36. Membentang jarak

423 42 3
                                        

City of London ...

Laki-laki dengan syal abu-abu gelap itu kembali menginjakan kaki di kota bersejarah ini. Gedung kantor pencakar langit modern berdiri di atas lorong-lorong abad pertengahan di bawahnya. 4 hari sudah ia menjalani kehidupan baru di kota metropolitan ini, Oxy rasa ia seperti nara pidana yang kabur dari tahanan, bagaimana tidak? Ia bahkan tidak berpamitan dengan Mama nya jika ia akan terbang ke London. Entahlah, semenjak hari itu, hubungan orang tua dengan anak seolah semakin merenggang. Jika ditanya, merindukan atau tidak? Tentu saja Oxy merindukan Mama nya, bahkan setiap malam rindu itu selalu membumbui mimpi-mimpinya.

Disiksa rindu itu sangat menyakitkan. Seperti di cambuk oleh pecut sebanyak 1000 kali, atau bahkan lebih. Oxy memandang langit-langit kamarnya, ia tau pelariannya kemari tidak akan menyelesaikan masalah apapun. Malah yang ada semakin memperkeruh keadaan.

"Oxy!" panggil pria tua di ambang pintu.

"What happend?"

"Bicaralah denganku di taman belakang, sekarang." titah pria itu yang kemudian beranjak meninggalkan kamar Oxy.

Oxy pun menuruti perintah pria tua itu, pria yang selama ini rela membesarkannya dengan penuh kasih sayang, layaknya seorang Ayah untuk anaknya. Terakhir ia melihat Kakeknya, tubuhnya masih terlihat fit dan sehat. Entah apa yang membebani pikiran Kakeknya akhir-akhir ini sampai Kakeknya jatuh sakit.

Oxy membuntuti Kakeknya, ia ikut duduk di samping Kakeknya sembari memandang taman yang dari dulu masih dirawat dengan baik.

"Bunga kesukaan Nenek masih ada," gumam Oxy.

"Nenekmu mungkin sudah pergi, tapi aku tidak mungkin membiarkan salah satu jiwanya juga ikut pergi. Suatu saat jika aku menyusulnya, dia pasti akan memarahiku habis-habisan karena aku tidak merawat Tulip itu dengan baik."
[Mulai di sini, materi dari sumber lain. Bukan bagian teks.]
import Mathlib.Combinatorics.Hall.Basic
import Mathlib.Logic.Equiv.Basic
import Mathlib.Data.Fintype.Card
import Mathlib.Data.Finset.Card
import Mathlib.Tactic

/-!
# Route «KPlusLogSqLaw», crux `TropicalB` (stmt-ValiantsHypothesis-19771) — the TWO-SIGNAL LAW:
# a block that can show a row hole and a column hole FAITHFULLY (no lying hole pair in its support) is a bare matching

HONEST FRAMING.  Helper toward the registered stubs `stub_tropThin` / `stub_tropFat` of `Cruxes/TropicalB/Lines/birth.lean` (crux
`Summit.ValiantsHypothesis.ValiantsHypothesis.Theses.KPlusLogSqLaw.TropicalB`, item stmt-ValiantsHypothesis-19771, route KPlusLogSqLaw;
cell `pub-symmetroid`, seat val-sym-trop-p5 g15, refuter-adjacent lane, 2026-08-28; `--supports … --as helper`).  A COMBINATORIAL
no-go lemma about bipartite supports (Hall's theorem + one alternating 3-exchange); it bounds nothing by itself and says nothing about
`TropicalB` in its window, `WeakLifting`, DoorA26 / DoorA34, `MatrixDescartes` (stmt-ValiantsHypothesis-18050) or VP ≠ VNP.

WHY (architecture census of the cell, K = 4 «third digit»).  A convex chain `V = F(S)` over three registers `a, b, c` with additive
slope `S = P₁a + P₂b + P₃c` needs all three mixed second differences of `V` non-zero (a vanishing one puts four dominant terms in a
parallelogram, `ExchangeSquare.not_dominant_square`), so a pairwise-interaction architecture needs a TRIANGLE of couplings, i.e. every
register must expose TWO signals.  The cell's opposite-side coupling (row hole of one register against the column hole of another
through one cell, `…TropicalBCoupledRegisters`, the `K = 3` product) is the only coupling known to carry a full product
(same-side pairs cannot: `RegisterPair.registerPair_law`), so each register of a triangle has to present a ROW hole to one neighbour
and a COLUMN hole to the other, both encoding its state.  This file shows that no block support can do that rigidly:

* `TwoSignal.edge_iff_of_perfect` — if the block support `G ⊆ X × Y` (`|X| = |Y|`) has a perfect matching `τ` and the feasible
  hole pairs are COLUMN-FAITHFUL (a row is the row hole of feasible near-perfect matchings with at most one column hole), then
  `G` is the graph of `τ`: one extra cell `(r, c)`, `c ≠ τ r`, makes the row `τ⁻¹ c` the partner of both `c` and `τ r`
  (3-edge alternating exchange).
* `TwoSignal.lying_pair_of_no_perfect` — if `G` has NO perfect matching and `(x, y)`, `(x', y')` are feasible hole pairs, then the
  recombined pair `(x, y')` is feasible too (a LYING pair when `x ≠ x'`): a Hall violator `S` (Mathlib's
  `Fintype.all_card_le_filter_rel_iff_exists_injective`) contains every hole row, its neighbourhood misses every hole column, and
  the two near-perfect matchings recombine across `S` (König independence of the two sides, done by hand).
* `TwoSignal.two_signal_law` — hence: if the feasible hole pairs of `G` are faithful in BOTH coordinates and there are two of them
  with different rows, `G` is a bare matching; `TwoSignal.holePair_iff` — and then the feasible pairs are exactly `(a, τ a)` and every
  near-perfect matching is `τ` minus one cell.  So a structurally rigid two-signal register shows configurations that differ from
  one another in a single cell: at most `K` distinct class histograms, never a digit of a growing range.  Registers whose support
  does contain lying pairs are not excluded by this file; for them the lying configurations are present competitors (LOCATED,
  seat tools `tools/holetri.py`, `tools/holepair.py` with val-sym-trop-p1's LP oracle `lpreal.realize`, all valuations free:
  rotation-minus-a-cell registers coupled in a square (2 registers, n = 4, 6) or a triangle (3 registers, n = 4, 27 states, m = 15)
  are LP-infeasible in 0.4 s / 16 s / 9 s — seat memo TWO-SIGNAL-g15.md).
[folklore: Hall 1935; alternating-path exchange; the packaging («two-signal law») is the cell's]
-/

set_option linter.dupNamespace false
set_option autoImplicit false

namespace Summit.ValiantsHypothesis.ValiantsHypothesis.Theorems.KPlusLogSqLaw.TwoSignal

open Finset Function

variable {α β : Type*}

/-- **Perfect case.**  If the support `G` has a perfect matching `τ` and its feasible hole pairs
(`(x, y)` is FEASIBLE when some bijection `σ : α ≃ β` with `σ x = y` uses only cells of `G` off the row `x` — i.e.
`G` minus row `x` and column `y` has a perfect matching) are column-faithful, then `G` is exactly the graph of `τ`.
[folklore: 3-edge alternating exchange] -/
theorem edge_iff_of_perfect [DecidableEq α] (G : α → β → Prop) (τ : α ≃ β) (hτ : ∀ a, G a (τ a))
    (hcol : ∀ (x : α) (y y' : β),
      (∃ σ : α ≃ β, σ x = y ∧ ∀ a, a ≠ x → G a (σ a)) →
      (∃ σ : α ≃ β, σ x = y' ∧ ∀ a, a ≠ x → G a (σ a)) → y = y') :
    ∀ a b, G a b ↔ b = τ a := by
  intro r c
  constructor
  · intro hrc
    -- the row `r₂ = τ⁻¹ c` is the hole row of `τ` minus `(r₂, c)` (hole column `c`) and of the exchanged matching
    -- `τ ∘ swap r r₂` minus its `r₂`-cell (hole column `τ r`)
    set r₂ := τ.symm c with hr₂
    have h1 : ∃ σ : α ≃ β, σ r₂ = c ∧ ∀ a, a ≠ r₂ → G a (σ a) :=
      ⟨τ, by simp [hr₂], fun a _ => hτ a⟩
    have h2 : ∃ σ : α ≃ β, σ r₂ = τ r ∧ ∀ a, a ≠ r₂ → G a (σ a) := by
      refine ⟨(Equiv.swap r r₂).trans τ, ?_, ?_⟩
      · simp [Equiv.swap_apply_right]
      · intro a ha
        by_cases har : a = r
        · subst har
          simp only [Equiv.trans_apply, Equiv.swap_apply_left]
          have : τ r₂ = c := by simp [hr₂]
          rw [this]; exact hrc
        · simp only [Equiv.trans_apply]
          rw [Equiv.swap_apply_of_ne_of_ne har ha]
          exact hτ a
    have := hcol r₂ c (τ r) h1 h2
    exact this
  · rintro rfl
    exact hτ r

/-- **Deficient case.**  If the support `G` has NO perfect matching and the hole pairs `(x, y)` and `(x', y')` are feasible,
then the recombined pair `(x, y')` is feasible as well (for `x ≠ x'`, `y ≠ y'` a LYING pair).  [folklore: Hall's theorem; recombination across a Hall violator] -/
theorem lying_pair_of_no_perfect [Fintype α] [Fintype β] [DecidableEq α] [DecidableEq β]
    (G : α → β → Prop) [DecidableRel G]
    (hno : ¬ ∃ τ : α ≃ β, ∀ a, G a (τ a))
    {x x' : α} {y y' : β}
    (h1 : ∃ σ : α ≃ β, σ x = y ∧ ∀ a, a ≠ x → G a (σ a))
    (h2 : ∃ σ : α ≃ β, σ x' = y' ∧ ∀ a, a ≠ x' → G a (σ a)) :
    ∃ σ : α ≃ β, σ x = y' ∧ ∀ a, a ≠ x → G a (σ a) := by
  classical
  obtain ⟨σ, hσx, hσ⟩ := h1
  obtain ⟨σ', hσx', hσ'⟩ := h2
  have hcard : Fintype.card α = Fintype.card β := Fintype.card_congr σ
  -- no perfect matching ⇒ no injective transversal ⇒ a Hall violator `S`
  have hnotinj : ¬ ∃ f : α → β, Injective f ∧ ∀ a, G a (f a) := by
    rintro ⟨f, hf, hfG⟩
    have hbij : Bijective f := (Fintype.bijective_iff_injective_and_card f).2 ⟨hf, hcard⟩
    exact hno ⟨Equiv.ofBijective f hbij, fun a => hfG a⟩
  rw [← Fintype.all_card_le_filter_rel_iff_exists_injective G] at hnotinj
  push Not at hnotinj
  obtain ⟨S, hS⟩ := hnotinj
  set N : Finset β := ({b | ∃ a ∈ S, G a b} : Finset β) with hN
  -- every hole row lies in `S`, and the image of `S` minus the hole row is exactly `N`
  have key : ∀ (ρ : α ≃ β) (z : α), (∀ a, a ≠ z → G a (ρ a)) →
      z ∈ S ∧ (S.erase z).image ρ = N := by
    intro ρ z hρ
    have hsub : (S.erase z).image ρ ⊆ N := by
      intro b hb
      rw [Finset.mem_image] at hb
      obtain ⟨a, ha, rfl⟩ := hb
      rw [Finset.mem_erase] at ha
      rw [hN, Finset.mem_filter]
      exact ⟨Finset.mem_univ _, a, ha.2, hρ a ha.1⟩
    have hcardim : ((S.erase z).image ρ).card = (S.erase z).card :=
      Finset.card_image_of_injective _ ρ.injective
    have hz : z ∈ S := by
      by_contra hz
      have : S.erase z = S := Finset.erase_eq_of_notMem hz
      have hle := Finset.card_le_card hsub
      rw [hcardim, this] at hle
      omega
    refine ⟨hz, Finset.eq_of_subset_of_card_le hsub ?_⟩
    rw [hcardim, Finset.card_erase_of_mem hz]
    omega
  obtain ⟨hxS, himσ⟩ := key σ x hσ
  obtain ⟨hx'S, himσ'⟩ := key σ' x' hσ'
  -- `y' = σ' x'` is not in `N`
  have hy'N : y' ∉ N := by
    intro hy
    rw [← himσ', Finset.mem_image] at hy
    obtain ⟨a, ha, hay⟩ := hy
    rw [Finset.mem_erase] at ha
    rw [← hσx'] at hay
    exact ha.1 (σ'.injective hay)
  -- the recombined map
  let f : α → β := fun a => if a = x then y' else if a ∈ S then σ a else σ' a
  have hfS : ∀ a, a ∈ S → a ≠ x → f a ∈ N := by
    intro a haS hax
    simp only [f, if_neg hax, if_pos haS]
    rw [← himσ, Finset.mem_image]
    exact ⟨a, Finset.mem_erase.2 ⟨hax, haS⟩, rfl⟩
  have hfout : ∀ a, a ∉ S → f a ∉ N ∧ f a ≠ y' := by
    intro a haS
    have hax : a ≠ x := fun h => haS (h ▸ hxS)
    have hax' : a ≠ x' := fun h => haS (h ▸ hx'S)
    simp only [f, if_neg hax, if_neg haS]
    constructor
    · intro hmem
      rw [← himσ', Finset.mem_image] at hmem
      obtain ⟨a₀, ha₀, heq⟩ := hmem
      rw [Finset.mem_erase] at ha₀
      have : a₀ = a := σ'.injective heq
      exact haS (this ▸ ha₀.2)
    · intro heq
      rw [← hσx'] at heq
      exact hax' (σ'.injective heq)
  have hinj : Injective f := by
    intro a₁ a₂ h
    by_cases h₁ : a₁ = x
    · by_cases h₂ : a₂ = x
      · rw [h₁, h₂]
      · exfalso
        have hfa₁ : f a₁ = y' := by simp only [f, if_pos h₁]
        by_cases h₂S : a₂ ∈ S
        · have := hfS a₂ h₂S h₂; rw [← h, hfa₁] at this; exact hy'N this
        · exact (hfout a₂ h₂S).2 (h ▸ hfa₁)
    · by_cases h₂ : a₂ = x
      · exfalso
        have hfa₂ : f a₂ = y' := by simp only [f, if_pos h₂]
        by_cases h₁S : a₁ ∈ S
        · have := hfS a₁ h₁S h₁; rw [h, hfa₂] at this; exact hy'N this
        · exact (hfout a₁ h₁S).2 (h.symm ▸ hfa₂)
      · by_cases h₁S : a₁ ∈ S
        · by_cases h₂S : a₂ ∈ S
          · have e₁ : f a₁ = σ a₁ := by simp only [f, if_neg h₁, if_pos h₁S]
            have e₂ : f a₂ = σ a₂ := by simp only [f, if_neg h₂, if_pos h₂S]
            rw [e₁, e₂] at h
            exact σ.injective h
          · exfalso
            have := hfS a₁ h₁S h₁; rw [h] at this; exact (hfout a₂ h₂S).1 this
        · by_cases h₂S : a₂ ∈ S
          · exfalso
            have := hfS a₂ h₂S h₂; rw [← h] at this; exact (hfout a₁ h₁S).1 this
          · have e₁ : f a₁ = σ' a₁ := by simp only [f, if_neg h₁, if_neg h₁S]
            have e₂ : f a₂ = σ' a₂ := by simp only [f, if_neg h₂, if_neg h₂S]
            rw [e₁, e₂] at h
            exact σ'.injective h
  have hbij : Bijective f := (Fintype.bijective_iff_injective_and_card f).2 ⟨hinj, hcard⟩
  refine ⟨Equiv.ofBijective f hbij, ?_, ?_⟩
  · simp [f]
  · intro a hax
    simp only [Equiv.ofBijective_apply]
    by_cases haS : a ∈ S
    · simp only [f, if_neg hax, if_pos haS]; exact hσ a hax
    · have hax' : a ≠ x' := fun h => haS (h ▸ hx'S)
      simp only [f, if_neg hax, if_neg haS]; exact hσ' a hax'

/-- **TWO-SIGNAL LAW.**  If the feasible hole pairs of a support `G` are faithful in both coordinates (a hole row determines the
hole column and conversely) and two of them have different hole rows, then `G` is a bare perfect matching.
[folklore: Hall + alternating exchange; packaging this cell] -/
theorem two_signal_law [Fintype α] [Fintype β] [DecidableEq α] [DecidableEq β]
    (G : α → β → Prop) [DecidableRel G]
    (hcol : ∀ (x : α) (y y' : β),
      (∃ σ : α ≃ β, σ x = y ∧ ∀ a, a ≠ x → G a (σ a)) →
      (∃ σ : α ≃ β, σ x = y' ∧ ∀ a, a ≠ x → G a (σ a)) → y = y')
    (hrow : ∀ (x x' : α) (y : β),
      (∃ σ : α ≃ β, σ x = y ∧ ∀ a, a ≠ x → G a (σ a)) →
      (∃ σ : α ≃ β, σ x' = y ∧ ∀ a, a ≠ x' → G a (σ a)) → x = x')
    {x x' : α} {y y' : β} (hxx : x ≠ x')
    (h1 : ∃ σ : α ≃ β, σ x = y ∧ ∀ a, a ≠ x → G a (σ a))
    (h2 : ∃ σ : α ≃ β, σ x' = y' ∧ ∀ a, a ≠ x' → G a (σ a)) :
    ∃ τ : α ≃ β, ∀ a b, G a b ↔ b = τ a := by
  by_cases hpm : ∃ τ : α ≃ β, ∀ a, G a (τ a)
  · obtain ⟨τ, hτ⟩ := hpm
    exact ⟨τ, edge_iff_of_perfect G τ hτ hcol⟩
  · exfalso
    have h3 := lying_pair_of_no_perfect G hpm h1 h2
    have hyy : y = y' := hcol x y y' h1 h3
    subst hyy
    exact hxx (hrow x x' y h1 h2)

/-- **Reading.**  When the support is the graph of `τ`, the feasible hole pairs are exactly the cells `(a, τ a)` and every
near-perfect matching is `τ` off its hole row: the block's configurations differ from one another in ONE cell.  [elementary] -/
theorem holePair_iff (G : α → β → Prop) (τ : α ≃ β) (hG : ∀ a b, G a b ↔ b = τ a) (x : α) (y : β) :
    (∃ σ : α ≃ β, σ x = y ∧ ∀ a, a ≠ x → G a (σ a)) ↔ y = τ x := by
  constructor
  · rintro ⟨σ, hσx, hσ⟩
    -- `σ` agrees with `τ` off `x`, hence at `x` as well
    have hoff : ∀ a, a ≠ x → σ a = τ a := fun a ha => (hG a (σ a)).1 (hσ a ha)
    have : σ x = τ x := by
      by_contra hne
      have hsurj := σ.surjective (τ x)
      obtain ⟨a, ha⟩ := hsurj
      by_cases hax : a = x
      · exact hne (hax ▸ ha)
      · rw [hoff a hax] at ha
        exact hax (τ.injective ha)
    rw [← hσx, this]
  · rintro rfl
    exact ⟨τ, rfl, fun a _ => (hG a (τ a)).2 rfl⟩

/-- the configuration (near-perfect matching) showing the hole row `x` is unique: it is `τ` off `x`. [elementary] -/
theorem config_eq (G : α → β → Prop) (τ : α ≃ β) (hG : ∀ a b, G a b ↔ b = τ a) (x : α)
    (σ : α ≃ β) (hσ : ∀ a, a ≠ x → G a (σ a)) : ∀ a, a ≠ x → σ a = τ a :=
  fun a ha => (hG a (σ a)).1 (hσ a ha)

end Summit.ValiantsHypothesis.ValiantsHypothesis.Theorems.KPlusLogSqLaw.TwoSignal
Oxy menoleh, menatap Kakeknya sedih. Sorot mata pria tua itu jelas menggambarkan kerinduan yang amat mendalam kepada sosok yang dicintainya.

"Tulip itu aku bawa saat kita masih tinggal di Belanda. Tulip itu sempurna, ia melambangkan cinta yang abadi." ujar Kakeknya lagi.

"Istirahat lah, Kek, usia Kakek sudah tidak muda lagi, jangan membebani pikiran sendiri."

Kakek Oxy menoleh, menepuk bahu Oxy, "Apa cucu Kakek yang tampan ini sudah merasakan jatuh cinta?"

Oxy mengangguk, "Aku mencintai seseorang yang mencintai saudara kembarku," jawab Oxy.

"Nak, jangan mencintai seseorang yang belum selesai dengan masalalunya."

Oxy memejamkan matanya sejenak, bayangan hari-hari nya dengan Cemara berputar kembali di otaknya. Baru 4 hari saja ia sudah merindukan gadis itu, ia tak tahu sedang apa Cemara sekarang, dengan siapa dia? Sudah makan kah dia? Dan apakah gadis itu sama tersiksanya dengan dirinya?

Oxy sengaja mengganti nomornya, sesampainya ia di London, Oxy tak memberi kabar apapun. Bukan tanpa alasan Oxy melakukannya, ia hanya tak mau dibunuh oleh rindu. Sebab, jika ia terus berhubungan dengan gadis itu, maka sudah dipastikan Oxy tidak akan bisa tinggal lebih lama disini, sementara dirinya juga masih punya banyak kepentingan.

"Oxy tau, Kek. Tapi aku tidak bisa membohongi perasaanku semakin jauh lagi, karena jika aku tetap bertahan dengan kemunafikanku, itu akan menghancurkan ku secara perlahan."

"Kalau begitu, berikan setangkai Tulip itu padanya. Kakek yakin, dia pasti akan menyukainya."

Oxy tersenyum, Kakeknya selalu mendukung apa yang menjadi keputusannya. Ia sangat berterima kasih dengan sosok yang sangat berjasa bagi hidupnya tersebut.